The author on her earliest awareness of Chagas, the "kissing bug" disease
My earliest awareness was really...being in the hospital, visiting my auntie. This was at Columbia Presbyterian Medical Center, what it was called back then in New York City. Well, at that age, of course I was only five or six. So I actually didn't quite grasp that there was an adult who was sick. I simply accepted things as being so normal. And so I accepted that my auntie was in this hospital, as she would spend weeks at a time in this hospital. And over the years as I grew up, she was in and out of hospitals and it wasn't until I was around 12 that another family member began to explain a little bit about the illness, but it really took many years. And it sort of coincided with my growing up to understand that she had this parasitic disease.

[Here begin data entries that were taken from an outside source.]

import Literature.AlgebraicGeometry.HodgeTheory.ComplexOrientationDegreeFormulaReduction
import Literature.AlgebraicGeometry.HodgeTheory.DegreeFormulaBookkeeping
import Literature.AlgebraicGeometry.HodgeTheory.TopHodgeClassesSpannedByPullbacksHolds
import Literature.AlgebraicGeometry.Motives.GenericFinitenessOfDegree
import Literature.AlgebraicGeometry.HodgeTheory.GenericEtalenessOfDegree
import Literature.AlgebraicGeometry.HodgeTheory.FiniteFlatRankOfDegree
import Literature.AlgebraicGeometry.Motives.FiniteEtaleFibreComplexPoints
import Literature.AlgebraicGeometry.Resolution.ResolveRationalMapSmoothProjective
import Literature.NumberTheory.Transcendental.AnalytificationConnected
import Literature.AlgebraicGeometry.Morphisms.IsoOverOpen
import HarnessLib

/-!
# Fulton's degree formula for the complex orientations — proved

Family `hodge`, layer `Literature/AlgebraicGeometry/HodgeTheory`. DISCHARGE of the named fact
`Fulton1998_degreeFormula_complexOrientation` (`HodgeTheory/ComplexOrientationCycleClassFacts`; Fulton,
*Intersection Theory*, Lemma 19.1.2 for the complex orientations: `g_* 1_V = k • τ_* 1_W` in
`H^{2e}(X(ℂ); ℂ)` for `g : V ⟶ X` of degree `k` and `τ : W ⟶ X` of degree `1` onto the same subvariety).
The tree's reduction `Fulton1998_degreeFormula_complexOrientation_of` (`ComplexOrientationDegreeFormulaReduction`,
topological half proved there) leaves two statements of algebraic geometry, assembled here from the
wave-3 lemmas of the crux line `regime-split-middle-step` (stmt-HodgeConjecture-2782):

* `degreeFormula_generalFibre` (= hypothesis `h4`, Harris Prop. 7.16: a general fibre of a degree-`k`
  morphism of smooth projective `d`-folds has exactly `k` complex points) from generic finiteness
  (`Motives.exists_isFinite_morphismRestrict_of_map_primeCycle_eq_nsmul`), generic étaleness (`exists_etale_morphismRestrict_of_map_primeCycle_eq_nsmul`), the rank over the finite flat locus
  (`finrank_morphismRestrict_eq_of_map_primeCycle_eq_nsmul`), a complex point in the locus (`ComplexPoints.exists_pt_mem`) and the fibre count
  (`Motives.exists_fin_complexPoints_fibre_of_finite_etale_finrank_eq`);
* `degreeFormula_resolveRationalMap` (= hypothesis `h5`, Hartshorne II Ex. 7.17.3 + Hironaka: resolving
  `τ⁻¹ ∘ g`) from the bookkeeping `base_eq_and_residueFieldMap_surjective_of_map_primeCycle`, the geometry
  `Resolution.exists_isSmoothProjective_isBirational_comp_eq_of_residueFieldMap_surjective` and the degree bookkeeping `exists_resolution_of_degree_eq_of_comp_eq`;
* `Fulton1998_degreeFormula_complexOrientation_holds` — the named fact;
* corollaries: `Voisin2003_cycleClass_div_eq_zero_complexOrientation_holds` (Voisin II Lemma 9.18 for the
  complex orientations — the named fact of `ComplexOrientationCycleClassFacts`, through
  `Voisin2003_cycleClass_div_eq_zero_complexOrientation_of_degreeFormula` and the landed spanning theorem) and
  `exists_gysinFormalism_isGysinHodgeCompatible_complexOrientation_holds` (a Gysin / cycle-class formalism
  with Hodge-compatible Gysin morphisms EXISTS, unconditionally).

## References

* [Fulton1998] W. Fulton, Intersection Theory, 2nd ed., Springer 1998, Lemma 19.1.2, Example 1.7.4.
* [Harris1992] J. Harris, Algebraic Geometry: A First Course, GTM 133, Springer 1992, Prop. 7.16.
* [Hartshorne1977] R. Hartshorne, Algebraic Geometry, GTM 52, Springer 1977, II Ex. 7.17.3, III Cor. 10.7.
* [Hironaka1964] H. Hironaka, Resolution of singularities …, Ann. of Math. 79 (1964), Main Theorem I.
-/

noncomputable section

open CategoryTheory AlgebraicGeometry Order Set
open Literature.AlgebraicGeometry.Motives

namespace Literature.AlgebraicGeometry.HodgeTheory

section HodgeTheory

/-- **General fibres of a degree-`k` morphism of smooth projective `d`-folds over `ℂ` have exactly `k`
complex points** (hypothesis `h4` of `Fulton1998_degreeFormula_complexOrientation_of`): over the
intersection of the generic-finiteness and generic-étaleness opens with the given `V`, `q` is finite
étale of rank `k`, and the fibre of a complex point there has `k` complex points.
[cite: Harris1992, Prop. 7.16] [cite: Fulton1998, Example 1.7.4] -/
theorem degreeFormula_generalFibre :
    ∀ ⦃d : ℕ⦄ ⦃T W : Motives.SchemeOver ℂ⦄ (hT : IsSmoothProjective d T)
      (hW : IsSmoothProjective d W) (q : T ⟶ W) [QuasiCompact q.left] ⦃θ : T.left⦄ ⦃ω : W.left⦄,
      IsGenericPoint θ Set.univ → IsGenericPoint ω Set.univ → ∀ ⦃k : ℕ⦄, 0 < k →
      AlgebraicCycle.map q.left height height (Motives.primeCycle θ) = k • Motives.primeCycle ω →
      ∀ V : W.left.Opens, (V : Set W.left).Nonempty →
        ∃ b : ComplexPoints W, b.pt ∈ V ∧ ∃ v : Fin k → ComplexPoints T,
          Function.Injective v ∧ (AlgPoints.map q) ⁻¹' {b} = Set.range v := by
  intro d T W hT hW q _ θ ω hθ hω k hk hq V hV
  obtain ⟨U₁, hω₁, hfin⟩ := Motives.exists_isFinite_morphismRestrict_of_map_primeCycle_eq_nsmul hT hW q hθ hω hk hq
  obtain ⟨U₂, hω₂, het⟩ := exists_etale_morphismRestrict_of_map_primeCycle_eq_nsmul hT hW q hθ hω hk hq
  have hωV : ω ∈ V := (hω.mem_open_set_iff V.isOpen).mpr (by simpa using hV)
  let U : W.left.Opens := V ⊓ U₁ ⊓ U₂
  have hωU : ω ∈ U := ⟨⟨hωV, hω₁⟩, hω₂⟩
  haveI : IsFinite (q.left ∣_ U) :=
    Literature.AlgebraicGeometry.Morphisms.of_morphismRestrict_of_le @IsFinite q.left
      (show U ≤ U₁ from inf_le_left.trans inf_le_right) hfin
  haveI : Etale (q.left ∣_ U) :=
    Literature.AlgebraicGeometry.Morphisms.of_morphismRestrict_of_le @Etale q.left (show U ≤ U₂ from inf_le_right) het
  haveI : Flat (q.left ∣_ U) := ((Etale.iff_flat_and_formallyUnramified).mp inferInstance).1
  have hrank := finrank_morphismRestrict_eq_of_map_primeCycle_eq_nsmul hT hW q hθ hω hk hq U hωU
  haveI := hW.smoothOfRelativeDimension
  haveI : LocallyOfFiniteType W.hom := by
    haveI : Smooth W.hom := SmoothOfRelativeDimension.smooth d _
    infer_instance
  obtain ⟨b, hb⟩ := ComplexPoints.exists_pt_mem (X := W) (⟨ω, hωU⟩ : (U : Set W.left).Nonempty)
    U.isOpen.isLocallyClosed
  obtain ⟨v, hv, hfib⟩ := Motives.exists_fin_complexPoints_fibre_of_finite_etale_finrank_eq hT hW q U hrank b hb
  exact ⟨b, (inf_le_left.trans inf_le_left : U ≤ V) hb, v, hv, hfib⟩

/-- **Resolving the rational map `τ⁻¹ ∘ g`** (hypothesis `h5` of
`Fulton1998_degreeFormula_complexOrientation_of`): a smooth projective `T` with `p : T ⟶ V` birational and
`q : T ⟶ W` of degree `k` making the square commute. [cite: Hartshorne1977, II Example 7.17.3]
[cite: Hironaka1964, Main Theorem I] -/
theorem degreeFormula_resolveRationalMap :
    ∀ ⦃n d e : ℕ⦄ ⦃X V W : Motives.SchemeOver ℂ⦄ (hX : IsSmoothProjective n X)
      (hV : IsSmoothProjective d V) (hW : IsSmoothProjective d W) (_hde : d + e = n)
      (g : V ⟶ X) (τ : W ⟶ X) [QuasiCompact g.left] [QuasiCompact τ.left] ⦃η : V.left⦄ ⦃ω : W.left⦄,
      IsGenericPoint η Set.univ → IsGenericPoint ω Set.univ → ∀ ⦃z : X.left⦄ ⦃k : ℕ⦄, 0 < k →
      AlgebraicCycle.map g.left height height (Motives.primeCycle η) = k • Motives.primeCycle z →
      AlgebraicCycle.map τ.left height height (Motives.primeCycle ω) = Motives.primeCycle z →
      ∃ (T : Motives.SchemeOver ℂ) (_ : IsSmoothProjective d T) (p : T ⟶ V) (q : T ⟶ W)
        (_ : QuasiCompact q.left) (θ : T.left), IsGenericPoint θ Set.univ ∧ p ≫ g = q ≫ τ ∧
        Resolution.IsBirational p.left ∧
        AlgebraicCycle.map q.left height height (Motives.primeCycle θ) = k • Motives.primeCycle ω := by
  intro n d e X V W hX hV hW hde g τ _ _ η ω hη hω z k hk hg hτ
  obtain ⟨hgz, hτz, hsurj⟩ :=
    base_eq_and_residueFieldMap_surjective_of_map_primeCycle hX hV hW g τ hη hω hk hg hτ
  obtain ⟨T, d', hT, p, q, hsq, hbir⟩ := Resolution.exists_isSmoothProjective_isBirational_comp_eq_of_residueFieldMap_surjective hX hV hW g τ hη hω (hgz.trans hτz.symm) hsurj
  exact exists_resolution_of_degree_eq_of_comp_eq hX hV hW hT hde g τ p q hη hω hk hg hτ hsq hbir

/-- **Fulton's degree formula for the complex orientations, PROVED** (discharge of the named fact
`Fulton1998_degreeFormula_complexOrientation`): `g_* 1_V = k • τ_* 1_W` in `H^{2e}(X(ℂ); ℂ)` for
`g : V ⟶ X` of degree `k` and `τ : W ⟶ X` of degree `1` onto the same subvariety.
[cite: Fulton1998, Lemma 19.1.2] -/
theorem Fulton1998_degreeFormula_complexOrientation_holds : Fulton1998_degreeFormula_complexOrientation :=
  Fulton1998_degreeFormula_complexOrientation_of degreeFormula_generalFibre degreeFormula_resolveRationalMap

/-- **Voisin II, Lemma 9.18 for the complex orientations, PROVED** (discharge of the named fact
`Voisin2003_cycleClass_div_eq_zero_complexOrientation`: the cycle class of the divisor of a rational
function vanishes, `[div φ] = 0` in `H^{2p}(X(ℂ); ℂ)`), from the degree formula and the landed spanning
theorem (`Voisin2003_cycleClass_div_eq_zero_complexOrientation_of_degreeFormula`).
[cite: VoisinHodgeII2003, Lemma 9.18] [cite: Fulton1998, Lemma 19.1.2] -/
theorem Voisin2003_cycleClass_div_eq_zero_complexOrientation_holds :
    Voisin2003_cycleClass_div_eq_zero_complexOrientation :=
  Voisin2003_cycleClass_div_eq_zero_complexOrientation_of_degreeFormula
    Fulton1998_degreeFormula_complexOrientation_holds

/-- **A Gysin / cycle-class formalism with Hodge-compatible Gysin morphisms exists** (the complex
orientations), unconditionally: `exists_gysinFormalism_isGysinHodgeCompatible_complexOrientation` with both its
named-fact hypotheses discharged. [cite: VoisinHodgeII2003, Lemma 9.18 and Prop. 10.26] [cite: Fulton1998, Lemma 19.1.2] -/
theorem exists_gysinFormalism_isGysinHodgeCompatible_complexOrientation_holds :
    ∃ G : GysinFormalism, G.IsGysinHodgeCompatible :=
  (exists_gysinFormalism_isGysinHodgeCompatible_complexOrientation
    Fulton1998_degreeFormula_complexOrientation_holds
    Voisin2003_cycleClass_div_eq_zero_complexOrientation_holds).imp fun _ h ↦ h.1

end HodgeTheory

end Literature.AlgebraicGeometry.HodgeTheory

end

On deciding to research the disease
When I started to read about it, it became such a shock to find out that it was not a rare disease, but rather a neglected one. And that was such a shock to me to learn that the World Health Organization has an entire list of diseases that are neglected. That's what they have in common is that they're neglected, but they're very pervasive. And of course they're outside of the United States and outside of Western Europe. And they affect more than a billion people. It came as such a shock and I wanted at that point, I wanted to learn more and I also ended up having a lot of questions around whether there were other families like my own, who were struggling with Chagas disease or the "kissing bug" disease.

On researching the disease in dogs in Texas
I ended up actually in Texas because there is phenomenal work that's being done on the kissing blood disease by a veterinarian at Texas A&M in College Station...They had actually identified that the kissing bug disease is pretty prevalent in dogs across the state. And so we knew before she started doing this work, what the experts knew was that you could definitely find it in dogs in South Texas, but she went and looked at dogs across the entire state. And as I don't have to tell all of your listeners, but there's a lot of different environmental regions, ecoregions within the state. It's so, so expansive. And so the fact that these insects are throughout the state, that dogs are having contact with them. Either the bugs are biting them, or they're eating the bugs.